--- Work to be completed ---
Look for the string "isomorphism" in the listing. Copy each line that has it.

--- Data supplied ---
-- one declaration builds both directions of the isomorphism over a 2 kB inlined statement
-- (route terms, no auxiliary definitions allowed in Theorems/): ≈ 1.5× the default budget
set_option maxHeartbeats 400000 in
/-- **The unit-graph re-embedding presents the principal open.** For a field `k`, an ideal
`I ⊆ k[ℤ^N]`, Laurent polynomials `G : Fin m → k[ℤ^N]` and `x = ∏ j, mk I (G j)`, the quotient of
`k[ℤ^(N+m)]` by the route's extended ideal `I' = ⟨ι(I), y_j − ι(G_j)⟩` (written with the route's
inlined `ι f = ofCoeff (f.coeff.mapDomain (v ↦ (v,0)))` and `y_j = single (0, e_j) 1`) is
`k`-isomorphic to the localization `(k[ℤ^N] ⧸ I)[x⁻¹]`, by an isomorphism sending the class of `ι f`
to (the image of) `f` and the class of `y_j` to (the image of) `G_j`. [folklore] -/
theorem tropicalLinks_extIdeal_presentation :
    ∀ (k : Type) [Field k] (N m : ℕ) (I : Ideal (AddMonoidAlgebra k (Fin N → ℤ))) (G : Fin m → AddMonoidAlgebra k (Fin N → ℤ)) (x : AddMonoidAlgebra k (Fin N → ℤ) ⧸ I), x = Ideal.Quotient.mk I (∏ j, G j) → ∃ e : (AddMonoidAlgebra k (Fin (N + m) → ℤ) ⧸ Ideal.span ((fun f : AddMonoidAlgebra k (Fin N → ℤ) => (AddMonoidAlgebra.ofCoeff (f.coeff.mapDomain fun v => Fin.append v (0 : Fin m → ℤ)) : AddMonoidAlgebra k (Fin (N + m) → ℤ))) '' (↑I : Set (AddMonoidAlgebra k (Fin N → ℤ))) ∪ Set.range (fun j : Fin m => AddMonoidAlgebra.single (Fin.append (0 : Fin N → ℤ) (Pi.single j (1 : ℤ))) (1 : k) - AddMonoidAlgebra.ofCoeff ((G j).coeff.mapDomain fun v => Fin.append v (0 : Fin m → ℤ))))) ≃ₐ[k] Localization.Away x, (∀ f : AddMonoidAlgebra k (Fin N → ℤ), e (Ideal.Quotient.mk (Ideal.span ((fun f : AddMonoidAlgebra k (Fin N → ℤ) => (AddMonoidAlgebra.ofCoeff (f.coeff.mapDomain fun v => Fin.append v (0 : Fin m → ℤ)) : AddMonoidAlgebra k (Fin (N + m) → ℤ))) '' (↑I : Set (AddMonoidAlgebra k (Fin N → ℤ))) ∪ Set.range (fun j : Fin m => AddMonoidAlgebra.single (Fin.append (0 : Fin N → ℤ) (Pi.single j (1 : ℤ))) (1 : k) - AddMonoidAlgebra.ofCoeff ((G j).coeff.mapDomain fun v => Fin.append v (0 : Fin m → ℤ))))) (AddMonoidAlgebra.ofCoeff (f.coeff.mapDomain fun v => Fin.append v (0 : Fin m → ℤ)))) = algebraMap (AddMonoidAlgebra k (Fin N → ℤ) ⧸ I) (Localization.Away x) (Ideal.Quotient.mk I f)) ∧ (∀ j : Fin m, e (Ideal.Quotient.mk (Ideal.span ((fun f : AddMonoidAlgebra k (Fin N → ℤ) => (AddMonoidAlgebra.ofCoeff (f.coeff.mapDomain fun v => Fin.append v (0 : Fin m → ℤ)) : AddMonoidAlgebra k (Fin (N + m) → ℤ))) '' (↑I : Set (AddMonoidAlgebra k (Fin N → ℤ))) ∪ Set.range (fun j : Fin m => AddMonoidAlgebra.single (Fin.append (0 : Fin N → ℤ) (Pi.single j (1 : ℤ))) (1 : k) - AddMonoidAlgebra.ofCoeff ((G j).coeff.mapDomain fun v => Fin.append v (0 : Fin m → ℤ))))) (AddMonoidAlgebra.single (Fin.append (0 : Fin N → ℤ) (Pi.single j (1 : ℤ))) (1 : k))) = algebraMap (AddMonoidAlgebra k (Fin N → ℤ) ⧸ I) (Localization.Away x) (Ideal.Quotient.mk I (G j))) := by
  intro k _ N m I G x hx
  classical
  subst hx
  -- the lattice embedding `ι` as a `k`-algebra map, and its agreement with the route's inlined term
  let ιₐ : AddMonoidAlgebra k (Fin N → ℤ) →ₐ[k] AddMonoidAlgebra k (Fin (N + m) → ℤ) :=
    AddMonoidAlgebra.mapDomainAlgHom k k
      { toFun := fun v => Fin.append v (0 : Fin m → ℤ)
        map_zero' := by
          funext i
          exact Fin.addCases (fun i => by simp) (fun i => by simp) i
        map_add' := fun u v => by
          funext i
          exact Fin.addCases (fun i => by simp) (fun i => by simp) i }
  have hι : ∀ f : AddMonoidAlgebra k (Fin N → ℤ), ιₐ f =
      AddMonoidAlgebra.ofCoeff (f.coeff.mapDomain fun v => Fin.append v (0 : Fin m → ℤ)) := fun f => rfl
  have hι_single : ∀ v : Fin N → ℤ, ιₐ (single v 1) = single (Fin.append v (0 : Fin m → ℤ)) 1 := by
    intro v
    rw [AddMonoidAlgebra.mapDomainAlgHom_apply, AddMonoidAlgebra.mapDomain_single]
    rfl
  clear_value ιₐ
  -- names; the generating set `T` of `I'` is made opaque (only `hT` knows its definition)
  generalize hT : ((fun f : AddMonoidAlgebra k (Fin N → ℤ) => (AddMonoidAlgebra.ofCoeff (f.coeff.mapDomain fun v => Fin.append v (0 : Fin m → ℤ)) : AddMonoidAlgebra k (Fin (N + m) → ℤ))) '' (↑I : Set (AddMonoidAlgebra k (Fin N → ℤ))) ∪ Set.range (fun j : Fin m => AddMonoidAlgebra.single (Fin.append (0 : Fin N → ℤ) (Pi.single j (1 : ℤ))) (1 : k) - AddMonoidAlgebra.ofCoeff ((G j).coeff.mapDomain fun v => Fin.append v (0 : Fin m → ℤ)))) = T
  set A := AddMonoidAlgebra k (Fin N → ℤ) ⧸ I with hA
  set L := Localization.Away (Ideal.Quotient.mk I (∏ j, G j)) with hL
  -- the `G_j` are units of `L`
  have hGunit : ∀ j, IsUnit (algebraMap A L (Ideal.Quotient.mk I (G j))) := by
    intro j
    exact isUnit_of_dvd_unit
      (map_dvd (algebraMap A L) (map_dvd (Ideal.Quotient.mk I)
        (Finset.dvd_prod_of_mem G (Finset.mem_univ j))))
      (IsLocalization.Away.algebraMap_isUnit (S := L) (Ideal.Quotient.mk I (∏ j, G j)))
  let uG : Fin m → Lˣ := fun j => (hGunit j).unit
  have huG : ∀ j, (uG j : L) = algebraMap A L (Ideal.Quotient.mk I (G j)) := fun j => (hGunit j).unit_spec
  clear_value uG
  -- the forward map on monomials: `x^(a,z) ↦ x^a · ∏ G_j^(z_j)`
  let Θ : Multiplicative (Fin (N + m) → ℤ) →* L :=
    { toFun := fun v => algebraMap A L (Ideal.Quotient.mk I
          (single (fun i : Fin N => Multiplicative.toAdd v (Fin.castAdd m i)) (1 : k))) *
        ((∏ j, uG j ^ (Multiplicative.toAdd v (Fin.natAdd N j)) : Lˣ) : L)
      map_one' := by
        simp only [toAdd_one, Pi.zero_apply, zpow_zero, Finset.prod_const_one, Units.val_one, mul_one]
        rw [show (fun _ : Fin N => (0 : ℤ)) = (0 : Fin N → ℤ) from rfl, ← one_def, map_one, map_one]
      map_mul' := fun a b => by
        simp only [toAdd_mul, Pi.add_apply, zpow_add, Finset.prod_mul_distrib, Units.val_mul]
        rw [show single (fun i : Fin N => Multiplicative.toAdd a (Fin.castAdd m i) +
              Multiplicative.toAdd b (Fin.castAdd m i)) (1 : k) =
            single (fun i : Fin N => Multiplicative.toAdd a (Fin.castAdd m i)) 1 *
              single (fun i : Fin N => Multiplicative.toAdd b (Fin.castAdd m i)) 1 by
            rw [single_mul_single, mul_one]; rfl, map_mul, map_mul]
        ring }
  have hΘ : ∀ v : Fin (N + m) → ℤ, Θ (Multiplicative.ofAdd v) =
      algebraMap A L (Ideal.Quotient.mk I (single (fun i : Fin N => v (Fin.castAdd m i)) (1 : k))) *
        ((∏ j, uG j ^ (v (Fin.natAdd N j)) : Lˣ) : L) := fun v => rfl
  clear_value Θ
  let φ : AddMonoidAlgebra k (Fin (N + m) → ℤ) →ₐ[k] L := AddMonoidAlgebra.lift k L (Fin (N + m) → ℤ) Θ
  have hφ_single : ∀ v : Fin (N + m) → ℤ, φ (single v 1) =
      algebraMap A L (Ideal.Quotient.mk I (single (fun i : Fin N => v (Fin.castAdd m i)) (1 : k))) *
        ((∏ j, uG j ^ (v (Fin.natAdd N j)) : Lˣ) : L) := by
    intro v
    rw [AddMonoidAlgebra.lift_single, one_smul, hΘ]
  clear_value φ
  have hφι_single : ∀ v : Fin N → ℤ, φ (ιₐ (single v 1)) =
      algebraMap A L (Ideal.Quotient.mk I (single v 1)) := by
    intro v
    rw [hι_single, hφ_single]
    simp only [Fin.append_left, Fin.append_right, Pi.zero_apply, zpow_zero, Finset.prod_const_one,
      Units.val_one, mul_one]
  have hφι : ∀ f : AddMonoidAlgebra k (Fin N → ℤ), φ (ιₐ f) = algebraMap A L (Ideal.Quotient.mk I f) := by
    have key : φ.comp ιₐ = (IsScalarTower.toAlgHom k A L).comp (Ideal.Quotient.mkₐ k I) :=
      AddMonoidAlgebra.algHom_ext (fun v => by
        rw [AlgHom.comp_apply, AlgHom.comp_apply, IsScalarTower.coe_toAlgHom', Ideal.Quotient.mkₐ_eq_mk]
        exact hφι_single v) (by apply Algebra.ext_id)
    intro f
    exact congr($key f)
  have hpow_single : ∀ j j' : Fin m,
      uG j' ^ ((Pi.single j (1 : ℤ) : Fin m → ℤ) j') = if j' = j then uG j else 1 := by
    intro j j'
    by_cases h : j' = j
    · subst h; simp
    · simp [h]
  have hφy : ∀ j : Fin m, φ (single (Fin.append (0 : Fin N → ℤ) (Pi.single j (1 : ℤ))) 1) = (uG j : L) := by
    intro j
    rw [hφ_single]
    simp only [Fin.append_left, Fin.append_right, Pi.zero_apply, hpow_single, Finset.prod_ite_eq',
      Finset.mem_univ, if_true]
    rw [show (fun _ : Fin N => (0 : ℤ)) = (0 : Fin N → ℤ) from rfl, ← one_def, map_one, map_one, one_mul]
  -- `I'` is killed by `φ`
  have hT0 : ∀ a ∈ Ideal.span T, φ a = 0 := by
    intro a ha
    refine (Ideal.span_le (I := RingHom.ker φ.toRingHom)).2 ?_ ha
    intro b hb
    rw [← hT] at hb
    rcases hb with ⟨f, hf, rfl⟩ | ⟨j, rfl⟩
    · have h0 : φ (ιₐ f) = 0 := by rw [hφι, Ideal.Quotient.eq_zero_iff_mem.2 hf, map_zero]
      rw [hι] at h0
      exact h0
    · have h0 : φ (single (Fin.append (0 : Fin N → ℤ) (Pi.single j (1 : ℤ))) 1 - ιₐ (G j)) = 0 := by
        rw [map_sub, hφy, hφι, huG, sub_self]
      rw [hι] at h0
      exact h0
  let ψ : (AddMonoidAlgebra k (Fin (N + m) → ℤ) ⧸ Ideal.span T) →ₐ[k] L :=
    Ideal.Quotient.liftₐ (Ideal.span T) φ hT0
  have hψ : ∀ a, ψ (Ideal.Quotient.mk (Ideal.span T) a) = φ a := fun a => rfl
  clear_value ψ
  -- the inverse map
  have hIT : ∀ f ∈ I, ((Ideal.Quotient.mkₐ k (Ideal.span T)).comp ιₐ) f = 0 := fun f hf =>
    Ideal.Quotient.eq_zero_iff_mem.2 (Ideal.subset_span (by rw [← hT]; exact Or.inl ⟨f, hf, (hι f).symm⟩))
  let χ₀ : A →ₐ[k] AddMonoidAlgebra k (Fin (N + m) → ℤ) ⧸ Ideal.span T :=
    Ideal.Quotient.liftₐ I ((Ideal.Quotient.mkₐ k (Ideal.span T)).comp ιₐ) hIT
  have hχ₀ : ∀ f, χ₀ (Ideal.Quotient.mk I f) = Ideal.Quotient.mk (Ideal.span T) (ιₐ f) := fun f => rfl
  clear_value χ₀
  have hyT : ∀ j, Ideal.Quotient.mk (Ideal.span T) (ιₐ (G j)) =
      Ideal.Quotient.mk (Ideal.span T) (single (Fin.append (0 : Fin N → ℤ) (Pi.single j (1 : ℤ))) 1) := by
    intro j
    rw [eq_comm, Ideal.Quotient.eq, hι]
    exact Ideal.subset_span (by rw [← hT]; exact Or.inr ⟨j, rfl⟩)
  have hySunit : ∀ j : Fin m, IsUnit (single (Fin.append (0 : Fin N → ℤ) (Pi.single j (1 : ℤ))) (1 : k) :
      AddMonoidAlgebra k (Fin (N + m) → ℤ)) := fun j =>
    Literature.AlgebraicGeometry.Tropical.isUnit_single isUnit_one _
  have hunit : ∀ y : Submonoid.powers (Ideal.Quotient.mk I (∏ j, G j)), IsUnit (χ₀ y) := by
    rintro ⟨y, n, rfl⟩
    rw [map_pow]
    refine IsUnit.pow _ ?_
    rw [map_prod, map_prod, IsUnit.prod_univ_iff]
    intro j
    rw [hχ₀, hyT]
    exact (hySunit j).map _
  let χ : L →ₐ[k] AddMonoidAlgebra k (Fin (N + m) → ℤ) ⧸ Ideal.span T :=
    IsLocalization.liftAlgHom (M := Submonoid.powers (Ideal.Quotient.mk I (∏ j, G j))) (f := χ₀) hunit
  have hχ : ∀ a : A, χ (algebraMap A L a) = χ₀ a := fun a => by
    rw [IsLocalization.liftAlgHom_apply, IsLocalization.lift_eq]
    rfl
  clear_value χ
  -- `ψ ∘ χ = id`
  have h1 : ψ.comp χ = AlgHom.id k L := by
    apply IsLocalization.algHom_ext (Submonoid.powers (Ideal.Quotient.mk I (∏ j, G j)))
    apply Ideal.Quotient.algHom_ext k
    refine AddMonoidAlgebra.algHom_ext (fun v => ?_) (by apply Algebra.ext_id)
    change ψ (χ (algebraMap A L (Ideal.Quotient.mk I (single v 1)))) =
      algebraMap A L (Ideal.Quotient.mk I (single v 1))
    rw [hχ, hχ₀, hψ, hφι]
  -- `χ ∘ ψ = id`
  have happend : ∀ v : Fin (N + m) → ℤ,
      Fin.append (fun i : Fin N => v (Fin.castAdd m i)) (0 : Fin m → ℤ) +
        Fin.append (0 : Fin N → ℤ) (fun j : Fin m => v (Fin.natAdd N j)) = v := by
    intro v
    funext i
    refine Fin.addCases (fun i => ?_) (fun i => ?_) i <;> simp
  have hsum : ∀ z : Fin m → ℤ,
      ∑ j, z j • Fin.append (0 : Fin N → ℤ) (Pi.single j (1 : ℤ)) = Fin.append (0 : Fin N → ℤ) z := by
    intro z
    funext i
    refine Fin.addCases (fun i => ?_) (fun i => ?_) i
    · simp
    · simp [Pi.single_apply]
  have hχunits : ∀ j : Fin m, Units.map (χ : L →* AddMonoidAlgebra k (Fin (N + m) → ℤ) ⧸ Ideal.span T) (uG j) =
      Units.map (Ideal.Quotient.mk (Ideal.span T) : AddMonoidAlgebra k (Fin (N + m) → ℤ) →*
        AddMonoidAlgebra k (Fin (N + m) → ℤ) ⧸ Ideal.span T) (hySunit j).unit := by
    intro j
    ext
    rw [Units.coe_map, Units.coe_map, MonoidHom.coe_coe, MonoidHom.coe_coe, huG,
      (hySunit j).unit_spec, hχ, hχ₀, hyT]
  have hχprod : ∀ z : Fin m → ℤ, χ ((∏ j, uG j ^ z j : Lˣ) : L) =
      Ideal.Quotient.mk (Ideal.span T) (single (Fin.append (0 : Fin N → ℤ) z) 1) := by
    intro z
    calc χ ((∏ j, uG j ^ z j : Lˣ) : L)
        = ((Units.map (χ : L →* AddMonoidAlgebra k (Fin (N + m) → ℤ) ⧸ Ideal.span T)
            (∏ j, uG j ^ z j) : (AddMonoidAlgebra k (Fin (N + m) → ℤ) ⧸ Ideal.span T)ˣ) :
            AddMonoidAlgebra k (Fin (N + m) → ℤ) ⧸ Ideal.span T) := (Units.coe_map _ _).symm
      _ = ((∏ j, (Units.map (χ : L →* AddMonoidAlgebra k (Fin (N + m) → ℤ) ⧸ Ideal.span T) (uG j)) ^ z j :
            (AddMonoidAlgebra k (Fin (N + m) → ℤ) ⧸ Ideal.span T)ˣ) :
            AddMonoidAlgebra k (Fin (N + m) → ℤ) ⧸ Ideal.span T) := by
          rw [map_prod]; simp_rw [map_zpow]
      _ = ((∏ j, (Units.map (Ideal.Quotient.mk (Ideal.span T) : AddMonoidAlgebra k (Fin (N + m) → ℤ) →*
              AddMonoidAlgebra k (Fin (N + m) → ℤ) ⧸ Ideal.span T) (hySunit j).unit) ^ z j :
            (AddMonoidAlgebra k (Fin (N + m) → ℤ) ⧸ Ideal.span T)ˣ) :
            AddMonoidAlgebra k (Fin (N + m) → ℤ) ⧸ Ideal.span T) := by simp_rw [hχunits]
      _ = ((Units.map (Ideal.Quotient.mk (Ideal.span T) : AddMonoidAlgebra k (Fin (N + m) → ℤ) →*
              AddMonoidAlgebra k (Fin (N + m) → ℤ) ⧸ Ideal.span T) (∏ j, (hySunit j).unit ^ z j) :
            (AddMonoidAlgebra k (Fin (N + m) → ℤ) ⧸ Ideal.span T)ˣ) :
            AddMonoidAlgebra k (Fin (N + m) → ℤ) ⧸ Ideal.span T) := by
          rw [map_prod]; simp_rw [map_zpow]
      _ = Ideal.Quotient.mk (Ideal.span T) ((∏ j, (hySunit j).unit ^ z j :
            (AddMonoidAlgebra k (Fin (N + m) → ℤ))ˣ) : AddMonoidAlgebra k (Fin (N + m) → ℤ)) := Units.coe_map _ _
      _ = Ideal.Quotient.mk (Ideal.span T) (single (Fin.append (0 : Fin N → ℤ) z) 1) := by
          rw [tropicalLinks_units_prod_zpow_eq_single
            (fun j : Fin m => Fin.append (0 : Fin N → ℤ) (Pi.single j (1 : ℤ)))
            (fun j => (hySunit j).unit) (fun j => (hySunit j).unit_spec), hsum]
  have h2 : χ.comp ψ = AlgHom.id k _ := by
    apply Ideal.Quotient.algHom_ext k
    refine AddMonoidAlgebra.algHom_ext (fun v => ?_) (by apply Algebra.ext_id)
    rw [AlgHom.comp_apply, AlgHom.comp_apply, AlgHom.comp_apply, AlgHom.id_apply, Ideal.Quotient.mkₐ_eq_mk,
      hψ]
    have e1 := congrArg χ (hφ_single v)
    rw [e1]
    rw [map_mul]
    rw [hχ]
    rw [hχ₀]
    rw [hι_single]
    rw [hχprod]
    rw [← map_mul (Ideal.Quotient.mk (Ideal.span T))]
    rw [single_mul_single, mul_one, happend]
  have happly : ∀ a, AlgEquiv.ofAlgHom ψ χ h1 h2 a = ψ a := fun a => rfl
  refine ⟨AlgEquiv.ofAlgHom ψ χ h1 h2, fun f => ?_, fun j => ?_⟩
  · rw [happly, ← hι, hψ, hφι]
  · rw [happly, hψ, hφy, huG]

--- Answer section ---
-- one declaration builds both directions of the isomorphism over a 2 kB inlined statement
`k`-isomorphic to the localization `(k[ℤ^N] ⧸ I)[x⁻¹]`, by an isomorphism sending the class of `ι f`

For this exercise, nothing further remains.